[INFORMATION SUPPLIED]

import Mathlib
import Summits.ValiantsHypothesis.ValiantsHypothesis.Theses.FifoMatching
import Summits.ValiantsHypothesis.ValiantsHypothesis.Theorems.FifoMatchingNNLowDegreeCofactorHardCofactorBuysVertices
import Summits.ValiantsHypothesis.ValiantsHypothesis.Theorems.FifoMatchingNNLowDegreeCofactorHardStubCarveInterval
import Summits.ValiantsHypothesis.ValiantsHypothesis.Theorems.FifoMatchingNNLowDegreeCofactorHardStubSupportGenericQPHard
import Literature.Computability.AlgebraicComplexity.NestFreeMatchingPoly
import HarnessLib

/-!
# Route FifoMatching — crux `NNLowDegreeCofactorHard` (stmt-ValiantsHypothesis-22993): PROOF

`NNLowDegreeCofactorHard` (crux r5 of route `FifoMatching`, filed by the tenure sweep after
`NNMonotoneHard` was proved): for all `d, c` and all large `n`, every nonzero cofactor `h ∈ ℝ≥0[x]` of
total degree `≤ d` leaves the nest-free (FIFO) matching polynomial `NN_n` quasi-polynomially hard in
the monotone model WITH division, `2^((log₂ n + c)^c) < L₊(NN_n · h) + L₊(h)` — the first rung strictly
between `NNMonotoneHard` (`h = 1`, PROVED) and the load-bearing `NNDivisionHard` (all `h`, OPEN).

This file is the CLOSING COMPOSITION of the registered line
`Cruxes/NNLowDegreeCofactorHard/Lines/freed_vertices.lean` (tenure g6), verbatim its
`NNLowDegreeCofactorHard_of_line`, over the three landed stubs BY NAME:

* S1 `stub_cofactorBuysVertices` (p584185, val-lit-p6 g11): a cofactor of degree `δ` buys at most `2δ`
  FREED VERTICES (vertex potentials, initial forms are free);
* S2 `FreedVertices.stub_carveInterval` (p585155, val-width-22993-p2; helper p584631): carve an
  even-aligned interval missing the freed vertices — a polynomial with exactly the support of
  `NN_{n'}`, `n ≤ (2d+1)(n'+2)`, of no larger monotone complexity;
* S3 `stub_supportGenericQPHard` (p584731, val-width-22993-p3; helper p584195): the thick-queue bound
  `2^{n'^{1/6}} ≤ L₊(g)` for every `g` with the support of `NN_{n'}` (support-generic re-run of the
  PROVED `NNMonotoneExpBound`, stmt-22994) beats every quasi-polynomial in `n`.

Credit line of record (val-lit merged desk RULING #54): S1 val-lit-p6 g11 · S2 val-width-22993-p2 ·
S3 val-width-22993-p3 · composition tenure g6 · closing file val-lit-p6 g11.

Honest framing: a MONOTONE rung (over `ℝ≥0`, `L₊` = `complexity` over the semiring) on the
conditional route `FifoMatching`; monotone ≠ general (`Literature.Barriers.ValiantsHypothesis.MonotoneGap`),
`NNDivisionHard` and `NNNotVP` stay OPEN, and NOTHING here is progress on `VP ≠ VNP` (NOT proved).
No definitions, no named facts.
-/

noncomputable section

-- Sub = Summit single-conjunct layout: the duplicated namespace component is mandated by the tree.
set_option linter.dupNamespace false

namespace Summit.ValiantsHypothesis.ValiantsHypothesis.Theorems.FifoMatching.NNLowDegreeCofactorHard

open MvPolynomial Literature.Computability.AlgebraicComplexity
open scoped NNReal

/-- **`NNLowDegreeCofactorHard` (crux stmt-ValiantsHypothesis-22993 of route `FifoMatching`), PROVED**
by the line `freed_vertices`: given `d, c`, take `n₀` from S3 at `r = 2d`; for `n ≥ n₀` and a nonzero
cofactor `h` of degree `≤ d`, S1 gives `R` (`|R| ≤ 2d`) and `q`, S2 gives `n'` with
`n ≤ (|R|+1)(n'+2) ≤ (2d+1)(n'+2)` and `g`, and
`2^((log₂ n + c)^c) < L₊(g) ≤ L₊(q) ≤ L₊(NN_n · h) ≤ L₊(NN_n · h) + L₊(h)` (the route's inlined `NN_n`
is definitionally `nestFreeMatchingPoly n ℝ≥0`). [folklore] -/
theorem NNLowDegreeCofactorHard_proof :
    Summit.ValiantsHypothesis.ValiantsHypothesis.Theses.FifoMatching.NNLowDegreeCofactorHard := by
  intro d c
  obtain ⟨n₀, hn₀⟩ := stub_supportGenericQPHard (2 * d) c
  refine ⟨n₀, fun n hn h hh hd => ?_⟩
  obtain ⟨R, hR, q, hq, hqc⟩ := stub_cofactorBuysVertices n h hh
  obtain ⟨n', hn', g, hg, hgc⟩ := FreedVertices.stub_carveInterval n R q hq
  have hRd : R.card + 1 ≤ 2 * d + 1 := by omega
  have hle : n ≤ (2 * d + 1) * (n' + 2) := hn'.trans (Nat.mul_le_mul_right _ hRd)
  have hlt := hn₀ n hn n' hle g hg
  show 2 ^ ((Nat.log 2 n + c) ^ c) <
    complexity (nestFreeMatchingPoly n ℝ≥0 * h) + complexity h
  calc 2 ^ ((Nat.log 2 n + c) ^ c) < complexity g := hlt
    _ ≤ complexity q := hgc
    _ ≤ complexity (nestFreeMatchingPoly n ℝ≥0 * h) := hqc
    _ ≤ complexity (nestFreeMatchingPoly n ℝ≥0 * h) + complexity h := Nat.le_add_right _ _

end Summit.ValiantsHypothesis.ValiantsHypothesis.Theorems.FifoMatching.NNLowDegreeCofactorHard

end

[/INFORMATION SUPPLIED]

■ **WHAT THE TASK REQUIRES**: Take the lines from the first line of the records through the line holding "This file is", both included, and please reproduce them exactly with nothing added.

■ **ANSWER**:
import Mathlib
import Summits.ValiantsHypothesis.ValiantsHypothesis.Theses.FifoMatching
import Summits.ValiantsHypothesis.ValiantsHypothesis.Theorems.FifoMatchingNNLowDegreeCofactorHardCofactorBuysVertices
import Summits.ValiantsHypothesis.ValiantsHypothesis.Theorems.FifoMatchingNNLowDegreeCofactorHardStubCarveInterval
import Summits.ValiantsHypothesis.ValiantsHypothesis.Theorems.FifoMatchingNNLowDegreeCofactorHardStubSupportGenericQPHard
import Literature.Computability.AlgebraicComplexity.NestFreeMatchingPoly
import HarnessLib

/-!
# Route FifoMatching — crux `NNLowDegreeCofactorHard` (stmt-ValiantsHypothesis-22993): PROOF

`NNLowDegreeCofactorHard` (crux r5 of route `FifoMatching`, filed by the tenure sweep after
`NNMonotoneHard` was proved): for all `d, c` and all large `n`, every nonzero cofactor `h ∈ ℝ≥0[x]` of
total degree `≤ d` leaves the nest-free (FIFO) matching polynomial `NN_n` quasi-polynomially hard in
the monotone model WITH division, `2^((log₂ n + c)^c) < L₊(NN_n · h) + L₊(h)` — the first rung strictly
between `NNMonotoneHard` (`h = 1`, PROVED) and the load-bearing `NNDivisionHard` (all `h`, OPEN).

This file is the CLOSING COMPOSITION of the registered line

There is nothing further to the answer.